Mansoor Rana

Cricket information
- Batting: Right-handed
- Bowling: Right-arm offbreak

Career statistics
| Competition | ODI | FC | LA |
| Matches | 2 | 205 | 145 |
| Runs scored | 15 | 12,026 | 3,270 |
| Batting average | 7.50 | 42.95 | 30.27 |
| 100s/50s | 0/0 | 25/71 | 0/20 |
| Top score | 10 | 207* | 83 |
| Balls bowled | 6 | 1,243 | 500 |
| Wickets | 0 | 20 | 13 |
| Bowling average | – | 35.75 | 32.84 |
| 5 wickets in innings | 0 | 0 | 0 |
| 10 wickets in match | 0 | 0 | 0 |
| Best bowling | – | 3/31 | 2/3 |
| Catches/stumpings | 0/– | 87/– | 46/– |
- Source: Cricinfo, 6 June 2024

= Mansoor Rana =

Pakistani cricketer (born 1962)

Mansoor Rana, (born 27 December 1962) is a former Pakistani cricketer who played two One Day Internationals. Despite scoring more than 12,000 runs in first-class cricket, he was unable to break into his country's Test cricket side, due to the presence of Javed Miandad, Salim Malik and others. He is one cricket coach who has won domestic trophies as a coach for Lahore, Zarai Taraqiati Bank Limited. Later, he was appointed as the head coach for Pakistan U-19 cricket team that won the 2006 World Cup in Sri Lanka. Then he coached the Pakistan women's team and led them to their first gold medal at the 2010 Asian Games in China. He is currently serving as the manager of the Pakistan Cricket Team.

Rana is the son of former Pakistani cricket umpire Shakoor Rana and brother of Maqsood Rana. Azmat Rana was his uncle.

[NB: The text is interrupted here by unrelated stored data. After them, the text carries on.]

import Literature.Topology.FourManifolds.TubeFlowGeometry
import HarnessLib

/-!
# Flow geometry of a `2`-handle tube, II: reaching the attaching level forwards from below

Topic `Literature/Topology/FourManifolds`; complement to `TubeFlowGeometry.lean` (step E3b of the
Morse-theoretic construction of Gay–Kirby's trisection, fact seat
`provefact-Literature.Topology.FourManifolds.exists_isBalancedGKTrisection`).  Everything here is
**proved**; no definitions.

For an index-`2` Milnor box `D` about `c` (coordinates `A = |x⃗|²`, `B = |y⃗|²`,
`f = f c - A + B`, trajectories `(e^{-t} x⃗, e^{t} y⃗)`, Milnor 1965, proof of Thm. 3.12): a point
`z` of the chart domain *below* the level `f c - η` with `A(z) ≤ A_max`, `A_max < ε²`,
`A(z) B(z) < 4 η ε²` flows **forwards**, inside the closed box, to the level `f c - η`
(`MilnorBox.exists_forward_level`): if `B(z) > 0` the orbit leaves the box through the face
`B = 4ε²` (the exit lemma `MilnorBox.exists_exit`) where `f > f c - η`; if `B(z) = 0` it runs down
the stable disc to the attaching sphere `A = η`.  Consequences for the global flow of a
gradient-like field as in part I: the level projection is `flow z t`, `t ≥ 0`, with `A·B` and
Gay–Kirby's tube function conserved (`MilnorBox.exists_levelProj_eq_flow_of_le`).

## References

* J. Milnor, *Lectures on the h-cobordism theorem* (1965), proof of Thm. 3.12 (PDF p. 18),
  Thm. 4.1. [MilnorHCobordism1965]
* D. Gay, R. Kirby, *Trisecting 4-manifolds*, Geom. Topol. 20 (2016), §4, Lemma 14. [GayKirby2016]
-/

open scoped Manifold ContDiff Topology
open Set Function Filter Metric

noncomputable section

universe u

namespace Literature.Topology.FourManifolds

open Flow

/-- Local notation: `𝔼 n` is the model Euclidean space `EuclideanSpace ℝ (Fin n)`. -/
local notation "𝔼 " n:arg => EuclideanSpace ℝ (Fin n)

variable {M : Type u} [TopologicalSpace M] [ChartedSpace (𝔼 4) M]
  {f : M → ℝ} {X : Π x : M, TangentSpace (𝓡 4) x} {θ : ℝ × M → M} {c : M}

namespace MilnorBox

/-- **Reaching the level forwards from below.**  Let `z` be a point of the chart domain of an
index-`2` box with `f z ≤ f c - η`, `A(z) ≤ A_max < ε²` and `A(z)·B(z) < 4ηε²`, `0 < η`.  Then at
some time `t ≥ 0` the orbit is on the level `f = f c - η`, having stayed in the closed box on
`[0, t]`. [cite: MilnorHCobordism1965, proof of Thm. 3.12 (PDF p. 18)] [cite: GayKirby2016, §4] -/
theorem exists_forward_level [T2Space M] (D : MilnorBox (𝓡 4) f X c) (h : IsFlowOf (𝓡 4) X θ)
    (hf : Continuous f) {η Amax : ℝ} (hη : 0 < η) (hAmax : Amax < D.ε ^ 2) {z : M}
    (hz : z ∈ D.chart.source) (hA : sqSumLT D.k (D.coord z) ≤ Amax) (hfz : f z ≤ f c - η)
    (hP : sqSumLT D.k (D.coord z) * sqSumGE D.k (D.coord z) < 4 * η * D.ε ^ 2) :
    ∃ t, 0 ≤ t ∧ (∀ r ∈ Icc 0 t, θ (r, z) ∈ {q' | q' ∈ D.chart.source ∧ sqSumLT D.k (D.coord q') ≤ D.ε ^ 2 ∧
        sqSumGE D.k (D.coord q') ≤ 4 * D.ε ^ 2}) ∧ f (θ (t, z)) = f c - η := by
  have hε := D.eps_pos
  set A₀ := sqSumLT D.k (D.coord z) with hA₀
  set B₀ := sqSumGE D.k (D.coord z) with hB₀
  have hA0nn : 0 ≤ A₀ := sqSumLT_nonneg _ _
  have hB0nn : 0 ≤ B₀ := sqSumGE_nonneg _ _
  have hfz' : f z = f c - A₀ + B₀ := D.apply_eq_sub_add hz
  -- `η ≤ A₀ - B₀`, so `A₀ ≥ η > 0` and `B₀ ≤ A₀ < ε²`
  have hAη : η + B₀ ≤ A₀ := by linarith
  have hApos : 0 < A₀ := by linarith
  have hAz : A₀ < D.ε ^ 2 := lt_of_le_of_lt hA hAmax
  have hBz : B₀ < 4 * D.ε ^ 2 := by nlinarith
  have hzbox : z ∈ D.box := ⟨hz, hAz, hBz⟩
  have hcont : Continuous fun r => f (θ (r, z)) := hf.comp (h.continuous_orbit z)
  rcases hB0nn.eq_or_lt with hB0 | hBpos
  · -- `B₀ = 0`: down the stable disc to `A = η`
    have hconf := D.forall_mem_box_of_sqSumGE_eq_zero h hzbox hB0.symm
    -- at time `t* = log(A₀/η)/2 ≥ 0`, `A = η`
    set tstar : ℝ := Real.log (A₀ / η) / 2 with htstar
    have hratio : 1 ≤ A₀ / η := by rw [le_div_iff₀ hη]; linarith
    have htstar0 : 0 ≤ tstar := by
      have := Real.log_nonneg hratio
      rw [htstar]; linarith
    have hAt : sqSumLT D.k (D.coord (θ (tstar, z))) = η := by
      rw [(hconf tstar htstar0).2.2]
      have : Real.exp (-2 * tstar) = η / A₀ := by
        rw [htstar, show -2 * (Real.log (A₀ / η) / 2) = -Real.log (A₀ / η) by ring, Real.exp_neg,
          Real.exp_log (by positivity), inv_div]
      rw [this, div_mul_cancel₀ _ hApos.ne']
    refine ⟨tstar, htstar0, fun r hr => D.box_subset_closedBox (hconf r hr.1).1, ?_⟩
    rw [D.apply_eq_sub_add (hconf tstar htstar0).1.1, hAt, (hconf tstar htstar0).2.1]
    ring
  · -- `B₀ > 0`: the exit lemma, then the intermediate value theorem
    obtain ⟨T, hT0, hseg, hBT, hPT⟩ := D.exists_exit h hzbox hBpos
    have hAT : sqSumLT D.k (D.coord (θ (T, z))) < η := by
      have h4 : 0 < 4 * D.ε ^ 2 := by positivity
      have : 4 * D.ε ^ 2 * sqSumLT D.k (D.coord (θ (T, z))) < 4 * D.ε ^ 2 * η := by
        rw [hPT]; linarith
      exact lt_of_mul_lt_mul_left this h4.le
    have hfT : f c - η < f (θ (T, z)) := by
      rw [D.apply_eq_sub_add (hseg T ⟨hT0, le_rfl⟩).1, hBT]
      nlinarith
    have hf0 : f (θ (0, z)) ≤ f c - η := by rw [h.map_zero]; exact hfz
    obtain ⟨t, ht, hteq⟩ := intermediate_value_Icc hT0 hcont.continuousOn ⟨hf0, hfT.le⟩
    exact ⟨t, ht.1, fun r hr => hseg r ⟨hr.1, hr.2.trans ht.2⟩, hteq⟩

end MilnorBox

/-! ### Consequences for the global flow -/

section GlobalFlow

variable [IsManifold (𝓡 4) ∞ M] [T2Space M] [CompactSpace M]
  {ξ : Π x : M, TangentSpace (𝓡 4) x}
  {hξ : ContMDiff (𝓡 4) (𝓡 4).tangent ∞ fun x => (⟨x, ξ x⟩ : TangentBundle (𝓡 4) M)}

/-- **The level projection of a tube point below the level, read in the box.**  For `z` in the
chart domain of an index-`2` box of `(f, ξ)` with `f z ≤ f c - η`, `A(z) ≤ A_max < ε²`,
`A(z) B(z) < 4ηε²` (`0 < η`, the level regular): `z` hits the level `f c - η`, `π z = flow z t`
with `t ≥ 0`, the orbit segment lies in the closed box, and `A·B` and the tube function `𝒯` are
conserved; on the level `A(π z) = η + B(π z)`. [cite: MilnorHCobordism1965, proof of Thm. 3.12; Thm. 4.1]
[cite: GayKirby2016, §4, Lemma 14] -/
theorem MilnorBox.exists_levelProj_eq_flow_of_le (D : MilnorBox (𝓡 4) f ξ c) (hk : D.k = 2)
    (hgl : IsGradientLike (𝓡 4) f ξ) (hfM : IsMorse (𝓡 4) f) {η Amax : ℝ} (hη : 0 < η)
    (hAmax : Amax < D.ε ^ 2) (hreg : ∀ x, f x = f c - η → ¬ IsMCriticalPt (𝓡 4) f x)
    {z : M} (hz : z ∈ D.chart.source) (hA : sqSumLT D.k (D.coord z) ≤ Amax) (hfz : f z ≤ f c - η)
    (hP : sqSumLT D.k (D.coord z) * sqSumGE D.k (D.coord z) < 4 * η * D.ε ^ 2) :
    ∃ t, 0 ≤ t ∧ Hits (flowθ hξ) f (f c - η) z ∧ levelProj hξ f (f c - η) z = flow hξ z t ∧
      (∀ r ∈ Icc 0 t, flow hξ z r ∈ {q' | q' ∈ D.chart.source ∧ sqSumLT D.k (D.coord q') ≤ D.ε ^ 2 ∧
        sqSumGE D.k (D.coord q') ≤ 4 * D.ε ^ 2}) ∧
      sqSumLT D.k (D.coord (flow hξ z t)) * sqSumGE D.k (D.coord (flow hξ z t)) =
        sqSumLT D.k (D.coord z) * sqSumGE D.k (D.coord z) ∧
      (∀ ε' κ η' : ℝ, TubeModel.tube ε' κ η' (D.coord (flow hξ z t)) = TubeModel.tube ε' κ η' (D.coord z)) ∧
      sqSumLT D.k (D.coord (flow hξ z t)) = η + sqSumGE D.k (D.coord (flow hξ z t)) := by
  have hθ : IsFlowOf (𝓡 4) ξ (flowθ hξ) := (isSmoothFlow_flow hξ).isFlowOf
  obtain ⟨t, ht, hseg, hft⟩ := D.exists_forward_level hθ hfM.contMDiff.continuous hη hAmax hz hA hfz hP
  have hft' : f (flow hξ z t) = f c - η := hft
  have hhits : Hits (flowθ hξ) f (f c - η) z := ⟨t, hft⟩
  have hproj : levelProj hξ f (f c - η) z = flow hξ z t := by
    rw [← hgl.levelProj_flow hfM hξ hreg hhits t, hgl.levelProj_of_apply_eq hfM hξ hreg hft']
  have hsrc : ∀ r ∈ Icc 0 t, flowθ hξ (r, z) ∈ D.chart.source := fun r hr => (hseg r hr).1
  have hP' := hθ.sqSumLT_mul_sqSumGE_coord_eq D ht hsrc
  simp only [flowθ, flow_zero] at hP'
  -- `A > 0` at time `0`: `A₀ ≥ η`
  have hA0 : 0 < sqSumLT D.k (D.coord (flowθ hξ (0, z))) := by
    have hfz' : f z = f c - sqSumLT D.k (D.coord z) + sqSumGE D.k (D.coord z) := D.apply_eq_sub_add hz
    have : 0 < sqSumLT D.k (D.coord z) := by linarith [sqSumGE_nonneg D.k (D.coord z)]
    simpa [flowθ, flow_zero] using this
  have htube : ∀ ε' κ η' : ℝ, TubeModel.tube ε' κ η' (D.coord (flow hξ z t)) = TubeModel.tube ε' κ η' (D.coord z) := by
    intro ε' κ η'
    have := hθ.tube_coord_eq D hk ε' κ η' ht hsrc hA0
    simpa [flowθ, flow_zero] using this
  have hlevel : sqSumLT D.k (D.coord (flow hξ z t)) = η + sqSumGE D.k (D.coord (flow hξ z t)) := by
    have := D.apply_eq_sub_add (hseg t ⟨ht, le_rfl⟩).1
    rw [hft'] at this
    linarith
  exact ⟨t, ht, hhits, hproj, hseg, hP', htube, hlevel⟩

end GlobalFlow

end Literature.Topology.FourManifolds

end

He started coaching later in his career, under his coaching Pakistan under19 won the World Cup in 2006 in Sri Lanka. Later, he was appointed as head coach of the Pakistan's Women Team that won the gold medal in the 2010 Asian games. On September 16, 2019, he was announced as team Team Operations, Logistics & Administrative Manager manager of Pakistan men's cricket team.